The game’s action takes place almost entirely on a 2D plane with the main character in the foreground depicted as a defiant silhouette standing out against beautifully-rendered carnage and chaos in the background. Players are mostly asked to do simple platforming and puzzling—move boxes to overcome obstacles, shoot locks to lower ladders, and so on.

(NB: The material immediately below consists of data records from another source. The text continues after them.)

import Mathlib.Analysis.InnerProductSpace.Calculus
import Literature.Geometry.Lorentzian.LeviCivitaCurvature
import HarnessLib

/-!
# The tangential connection of an isometric immersion into a Euclidean space
(topic `Geometry/Lorentzian`, companion of `LeviCivita.lean` / `LeviCivitaProofs.lean`)

For a manifold `M` with a pseudo-Riemannian metric `g` realised by a map `ι : M → V` into a real
inner product space (`g_y(v, w) = ⟪dι_y v, dι_y w⟫`, an isometric immersion into `(V, ⟪·,·⟫)`),
the Levi-Civita connection is the tangential part of the ambient derivative: Lee 2018,
Example 4.9 (the tangential connection `∇^⊤_X Y = π^⊤(∇̄_X Ỹ)`) and Prop. 5.12 (b) ("the
Levi-Civita connection on `M` is equal to the tangential connection"). This file proves the
form of that statement consumed by curvature computations of concrete hypersurfaces (the round
sphere, `Literature/Geometry/Riemannian/RoundSphereProofs.lean`):

* `hasMFDerivAt_inner`, `mvfderiv_inner_apply`, `mvfderiv_inner_const_left` — the product rule
  for `y ↦ ⟪f y, f₂ y⟫` along a manifold (Mathlib has the normed-space case
  `HasFDerivWithinAt.inner`), with Mathlib's `mvfderiv`;
* `mvfderiv_apply_mlieBracket_vec` — **the bracket as a commutator on `V`-valued functions**,
  `df_x([X, Y]_x) = X_x(Y f) - Y_x(X f)` for `f : M → V` (from the scalar case
  `Literature.Geometry.Lorentzian.mvfderiv_apply_mlieBracket` of `CurvatureSymmetries.lean`,
  Gallot–Hulin–Lafontaine 2004, Def. 1.52 bis); with `f = ι` this is the naturality
  `dι [X, Y] = D_X (ι_* Y) - D_Y (ι_* X)` of the bracket under the immersion;
* `IsLeviCivita.inner_mvfderiv_cov_apply` — **the tangential Gauss formula**: for ANY
  torsion-free `g`-compatible covariant derivative `cov` (the tree phrases metric notions over
  arbitrary such `cov`, see `LeviCivitaCurvature.lean`) and `Y` of class `C²` at `x`,
  `⟪dι(∇_{X₀} Y), dι W₀⟫ = ⟪d(ι_* Y)_x X₀, dι W₀⟫`, i.e. `dι(∇_{X₀} Y)` is the orthogonal
  projection of `D_{X₀}(ι_* Y)` onto `dι(T_x M)`. The proof is the Koszul formula for `cov`
  (`IsLeviCivita.two_mul_val_apply_eq_koszulFunctional`, O'Neill 1983, Thm. 3.11) with the three
  derivative terms expanded by the product rule and the three brackets pushed to `V`;
* `exists_isOpen_contMDiffOn_extend_infty` — smooth local extensions of tangent vectors on a
  `C^∞` manifold (bookkeeping).

Not here: the normal part (second fundamental form; `Hypersurface.lean` has the definitions), the
Gauss equation in general — only its sphere instance is carried out, in `RoundSphereProofs.lean`.

## References

* [Lee2018] J. M. Lee, *Introduction to Riemannian Manifolds*, 2nd ed., GTM 176, Springer 2018,
  Example 4.9 (the tangential connection), Props. 5.8, 5.9 and 5.12 (b).
* [ONeill1983] B. O'Neill, *Semi-Riemannian geometry*, Academic Press 1983, Ch. 3, Thm. 3.11.
* [GallotHulinLafontaine2004] S. Gallot, D. Hulin, J. Lafontaine, *Riemannian Geometry*, 3rd ed.,
  Springer 2004, Def. 1.52 bis.
-/

noncomputable section

open Bundle Set NormedSpace FiberBundle VectorField
open scoped Manifold ContDiff Topology RealInnerProductSpace

namespace Literature.Geometry.Lorentzian

variable {E : Type*} [NormedAddCommGroup E] [NormedSpace ℝ E] {H : Type*} [TopologicalSpace H]
  {I : ModelWithCorners ℝ E H} {M : Type*} [TopologicalSpace M] [ChartedSpace H M]
  {V : Type*} [NormedAddCommGroup V] [InnerProductSpace ℝ V] {x : M}

/-! ## Calculus of maps into a Euclidean space along a manifold -/

/-- Product rule for the inner product of two `V`-valued functions on a manifold (`HasMFDerivAt`
form): `d⟪f, f₂⟫ = ⟪f, df₂ ·⟫ + ⟪df ·, f₂⟫`, packaged as `fderivInnerCLM ℝ (f x, f₂ x) ∘ (f', f₂')`.
Mathlib has the normed-space version `HasFDerivWithinAt.inner`; transported through the chart at
`x` exactly as Mathlib's `HasMFDerivWithinAt.mul'`. [folklore] -/
theorem hasMFDerivAt_inner {f f₂ : M → V} {f' f₂' : TangentSpace I x →L[ℝ] V}
    (hf : HasMFDerivAt I 𝓘(ℝ, V) f x f') (hf₂ : HasMFDerivAt I 𝓘(ℝ, V) f₂ x f₂') :
    HasMFDerivAt I 𝓘(ℝ, ℝ) (fun y ↦ ⟪f y, f₂ y⟫) x
      ((fderivInnerCLM ℝ (f x, f₂ x)).comp (f'.prod f₂')) :=
  ⟨hf.1.inner hf₂.1, by simpa only [mfld_simps] using! hf.2.inner ℝ hf₂.2⟩

/-- The inner product of two differentiable `V`-valued functions on a manifold is
differentiable. [folklore] -/
theorem mdifferentiableAt_inner {f f₂ : M → V} (hf : MDifferentiableAt I 𝓘(ℝ, V) f x)
    (hf₂ : MDifferentiableAt I 𝓘(ℝ, V) f₂ x) :
    MDifferentiableAt I 𝓘(ℝ, ℝ) (fun y ↦ ⟪f y, f₂ y⟫) x :=
  (hasMFDerivAt_inner hf.hasMFDerivAt hf₂.hasMFDerivAt).mdifferentiableAt

/-- Product rule `d⟪f, f₂⟫_x(v) = ⟪f x, df₂ v⟫ + ⟪df v, f₂ x⟫` for `V`-valued functions on a
manifold, with Mathlib's `mvfderiv`. [folklore] -/
theorem mvfderiv_inner_apply {f f₂ : M → V} (hf : MDifferentiableAt I 𝓘(ℝ, V) f x)
    (hf₂ : MDifferentiableAt I 𝓘(ℝ, V) f₂ x) (v : TangentSpace I x) :
    mvfderiv I (fun y ↦ ⟪f y, f₂ y⟫) x v =
      ⟪f x, mvfderiv I f₂ x v⟫ + ⟪mvfderiv I f x v, f₂ x⟫ := by
  have h := (hasMFDerivAt_inner hf.hasMFDerivAt hf₂.hasMFDerivAt).mfderiv
  simp only [mvfderiv, ContinuousLinearMap.coe_comp, ContinuousLinearEquiv.coe_coe,
    Function.comp_apply, h]
  rfl

omit [InnerProductSpace ℝ V] in
/-- Congruence of `mvfderiv` under eventual equality, for functions into any normed space
(Mathlib has `Filter.EventuallyEq.mfderiv_eq`; `CurvatureSymmetries.lean` has the scalar case
`mvfderiv_congr_of_eventuallyEq`). [folklore] -/
theorem mvfderiv_congr_nhds [NormedSpace ℝ V] {f f' : M → V} (h : f =ᶠ[𝓝 x] f') :
    mvfderiv I f x = mvfderiv I f' x := by
  have h1 : mfderiv I 𝓘(ℝ, V) f x = mfderiv I 𝓘(ℝ, V) f' x := h.mfderiv_eq
  have h2 : f x = f' x := h.eq_of_nhds
  unfold mvfderiv
  rw [h1, h2]

/-- `d⟪a, f⟫_x(v) = ⟪a, df v⟫` for a constant vector `a`. [folklore] -/
theorem mvfderiv_inner_const_left (a : V) {f : M → V} (hf : MDifferentiableAt I 𝓘(ℝ, V) f x)
    (v : TangentSpace I x) :
    mvfderiv I (fun y ↦ ⟪a, f y⟫) x v = ⟪a, mvfderiv I f x v⟫ := by
  rw [mvfderiv_inner_apply mdifferentiableAt_const hf, mvfderiv_const]
  simp

/-- **The Lie bracket is the commutator of the derivations, for vector-valued functions.** On a
real `C^∞` manifold with complete model space, for `f : M → V` of class `C²` at `x` and vector
fields `X`, `Y` of class `C²` at `x`: `df_x([X, Y]_x) = X_x(Y f) - Y_x(X f)` in `V`, i.e.
`d f x (mlieBracket I X Y x) = d (y ↦ d f y (Y y)) x (X x) - d (y ↦ d f y (X y)) x (Y x)`.
Gallot–Hulin–Lafontaine 2004, Def. 1.52 bis (the scalar identity; Mathlib has the normed-space
case `VectorField.fderiv_apply_lieBracket`); obtained from the scalar case
`Literature.Geometry.Lorentzian.mvfderiv_apply_mlieBracket` applied to `⟪a, f⟫` for every
`a : V`. For `f` an immersion `ι` this is the naturality of the bracket,
`dι[X, Y] = D_X(ι_* Y) - D_Y(ι_* X)`. [cite: GallotHulinLafontaine2004, Def. 1.52 bis] -/
theorem mvfderiv_apply_mlieBracket_vec [IsManifold I ∞ M] [CompleteSpace E] {f : M → V}
    {X Y : Π x : M, TangentSpace I x} (hf : ContMDiffAt I 𝓘(ℝ, V) 2 f x)
    (hX : CMDiffAt 2 (T% X) x) (hY : CMDiffAt 2 (T% Y) x) :
    mvfderiv I f x (mlieBracket I X Y x) =
      mvfderiv I (fun y ↦ mvfderiv I f y (Y y)) x (X x)
        - mvfderiv I (fun y ↦ mvfderiv I f y (X y)) x (Y x) := by
  refine ext_inner_left ℝ fun a ↦ ?_
  have hfa : ContMDiffAt I 𝓘(ℝ, ℝ) 2 (fun y ↦ ⟪a, f y⟫) x :=
    (contDiff_const.inner ℝ contDiff_id).comp_contMDiffAt hf
  have key := mvfderiv_apply_mlieBracket (I := I) hfa hX hY
  -- `f` is differentiable near `x` and at `x`
  have hfn : ∀ᶠ y in 𝓝 x, MDifferentiableAt I 𝓘(ℝ, V) f y :=
    ((contMDiffAt_iff_contMDiffAt_nhds (by simp)).1 hf).mono
      fun y hy ↦ hy.mdifferentiableAt two_ne_zero
  have hfx : MDifferentiableAt I 𝓘(ℝ, V) f x := hf.mdifferentiableAt two_ne_zero
  -- the first derivatives along a field `A`, near `x`
  have h1 : ∀ A : Π x : M, TangentSpace I x,
      (fun y ↦ mvfderiv I (fun y ↦ ⟪a, f y⟫) y (A y)) =ᶠ[𝓝 x]
        fun y ↦ ⟪a, mvfderiv I f y (A y)⟫ := fun A ↦
    hfn.mono fun y hy ↦ mvfderiv_inner_const_left a hy (A y)
  have hG : ∀ {A : Π x : M, TangentSpace I x}, CMDiffAt 2 (T% A) x →
      MDifferentiableAt I 𝓘(ℝ, V) (fun y ↦ mvfderiv I f y (A y)) x := fun hA ↦
    (VectorField.contMDiffAt_mvfderiv_apply_of_contMDiffAt hf (hA.of_le one_le_two)
      (by norm_num)).mdifferentiableAt one_ne_zero
  rw [mvfderiv_inner_const_left a hfx, mvfderiv_congr_nhds (h1 Y), mvfderiv_congr_nhds (h1 X),
    mvfderiv_inner_const_left a (hG hY), mvfderiv_inner_const_left a (hG hX)] at key
  rw [key, inner_sub_right]

/-- On a `C^∞` manifold the canonical extension `FiberBundle.extend E X₀` of a tangent vector is
`C^∞` on an open neighbourhood of its base point (Mathlib's `FiberBundle.exists_contMDiffOn_extend`
in the `C^∞` tangent bundle; `CurvatureProofs.lean` has the `C²` version). [folklore] -/
theorem exists_isOpen_contMDiffOn_extend_infty [IsManifold I ∞ M] (X₀ : TangentSpace I x) :
    ∃ u : Set M, IsOpen u ∧ x ∈ u ∧ CMDiff[u] ∞ (T% (extend E X₀)) := by
  have : IsManifold I (∞ + 1) M := inferInstanceAs (IsManifold I ∞ M)
  have : ContMDiffVectorBundle ∞ E (TangentSpace I : M → Type _) I :=
    TangentBundle.contMDiffVectorBundle
  obtain ⟨s, hs, h⟩ := exists_contMDiffOn_extend (k := ∞) I E X₀
  exact ⟨interior s, isOpen_interior, mem_interior_iff_mem_nhds.2 hs, h.mono interior_subset⟩

/-! ## The tangential Gauss formula -/

section Tangential

variable [IsManifold I ∞ M] [FiniteDimensional ℝ E] [CompleteSpace E] {n : ℕ∞ω}
  {g : PseudoRiemannianMetric I n E (TangentSpace I : M → Type _)}
  {cov : CovariantDerivative I E (TangentSpace I : M → Type _)} {ι : M → V}

namespace PseudoRiemannianMetric

/-- **Gauss formula, tangential part: the Levi-Civita connection of an isometrically immersed
manifold is the tangential projection of the ambient derivative.** Let `ι : M → V` be a `C²` map
into a real inner product space with `g_y(v, w) = ⟪dι_y v, dι_y w⟫` for all tangent vectors, and
let `cov` be torsion-free and compatible with `g`. For a vector field `Y` of class `C²` at `x`
and `X₀, W₀ ∈ T_x M`: `⟪dι(∇_{X₀} Y), dι W₀⟫ = ⟪d(ι_* Y)_x X₀, dι W₀⟫`, where
`ι_* Y : y ↦ dι_y (Y y)` is `Y` as a `V`-valued function; that is, the component of the ambient
derivative `D_{X₀}(ι_* Y)` along `dι(T_x M)` is `dι(∇_{X₀} Y)`. Lee 2018, Prop. 5.12 (b) with
Example 4.9 (`∇^⊤_X Y = π^⊤(∇̄_X Ỹ)` is the Levi-Civita connection of an embedded submanifold of
`ℝⁿ`; Props. 5.8–5.9). The proof here runs through the Koszul formula for `cov` (O'Neill 1983,
Thm. 3.11, `IsLeviCivita.two_mul_val_apply_eq_koszulFunctional`): on extensions `X`, `W` of
`X₀`, `W₀`, the three derivative terms are product rules in `V` and the three bracket terms are
`⟪ι_* A, D_B(ι_* C) - D_C(ι_* B)⟫` (`mvfderiv_apply_mlieBracket_vec`); everything cancels but
`2⟪D_{X₀}(ι_* Y), ι_* W⟫`. [cite: Lee2018, Prop. 5.12 (b) and Example 4.9] -/
theorem IsLeviCivita.inner_mvfderiv_cov_apply (h : g.IsLeviCivita cov)
    (hι : ContMDiff I 𝓘(ℝ, V) 2 ι)
    (hg : ∀ (y : M) (v w : TangentSpace I y),
      g.val y v w = ⟪mvfderiv I ι y v, mvfderiv I ι y w⟫)
    {Y : Π x : M, TangentSpace I x} (hY : CMDiffAt 2 (T% Y) x) (X₀ W₀ : TangentSpace I x) :
    ⟪mvfderiv I ι x (cov Y x X₀), mvfderiv I ι x W₀⟫ =
      ⟪mvfderiv I (fun y ↦ mvfderiv I ι y (Y y)) x X₀, mvfderiv I ι x W₀⟫ := by
  -- extensions of `X₀`, `W₀` of class `C²` at `x`
  set X : Π x : M, TangentSpace I x := extend E X₀ with hXdef
  set W : Π x : M, TangentSpace I x := extend E W₀ with hWdef
  have hX : CMDiffAt 2 (T% X) x := contMDiffAt_extend (I := I) (F := E) X₀
  have hW : CMDiffAt 2 (T% W) x := contMDiffAt_extend (I := I) (F := E) W₀
  have hXx : X x = X₀ := extend_apply_self E X₀
  have hWx : W x = W₀ := extend_apply_self E W₀
  -- the Koszul formula for `cov`
  have hK := h.two_mul_val_apply_eq_koszulFunctional (hX.mdifferentiableAt two_ne_zero)
    (hY.mdifferentiableAt two_ne_zero) (hW.mdifferentiableAt two_ne_zero)
  -- the lifted fields `ι_* A` are differentiable at `x`
  have hL : ∀ {A : Π x : M, TangentSpace I x}, CMDiffAt 2 (T% A) x →
      MDifferentiableAt I 𝓘(ℝ, V) (fun y ↦ mvfderiv I ι y (A y)) x := fun hA ↦
    (VectorField.contMDiffAt_mvfderiv_apply_of_contMDiffAt (hι x) (hA.of_le one_le_two)
      (by norm_num)).mdifferentiableAt one_ne_zero
  -- the brackets, pushed to `V`
  have hbr : ∀ {A B : Π x : M, TangentSpace I x}, CMDiffAt 2 (T% A) x → CMDiffAt 2 (T% B) x →
      mvfderiv I ι x (mlieBracket I A B x) =
        mvfderiv I (fun y ↦ mvfderiv I ι y (B y)) x (A x)
          - mvfderiv I (fun y ↦ mvfderiv I ι y (A y)) x (B x) :=
    fun hA hB ↦ mvfderiv_apply_mlieBracket_vec (hι x) hA hB
  simp only [koszulFunctional, hg, hbr hY hW, hbr hW hX, hbr hX hY,
    mvfderiv_inner_apply (hL hY) (hL hW), mvfderiv_inner_apply (hL hW) (hL hX),
    mvfderiv_inner_apply (hL hX) (hL hY), inner_sub_right, hXx, hWx] at hK
  have c1 := real_inner_comm (mvfderiv I ι x X₀)
    (mvfderiv I (fun y ↦ mvfderiv I ι y (W y)) x (Y x))
  have c2 := real_inner_comm (mvfderiv I ι x (Y x))
    (mvfderiv I (fun y ↦ mvfderiv I ι y (X y)) x W₀)
  have c3 := real_inner_comm (mvfderiv I ι x W₀)
    (mvfderiv I (fun y ↦ mvfderiv I ι y (Y y)) x X₀)
  linarith

end PseudoRiemannianMetric

end Tangential

end Literature.Geometry.Lorentzian

end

The controls aren’t particularly tight or responsive, but they’re obviously not supposed to be since it owes a lot to the Oddworld games, Prince of Persia, and to a smaller extent, Blackthorne. All of these side-scrollers restrict player movement to make the character feel weak, vulnerable, and—when they’re done well—more realistic. Every movement has the weight of momentum behind it, as it takes the character a while to get moving, and just as long to slow down. The main character is clearly established as a exhausted, lumbering hulk nearing the end of his rope. The animation does a great job of selling this character, making every movement feel like it could be his last few steps.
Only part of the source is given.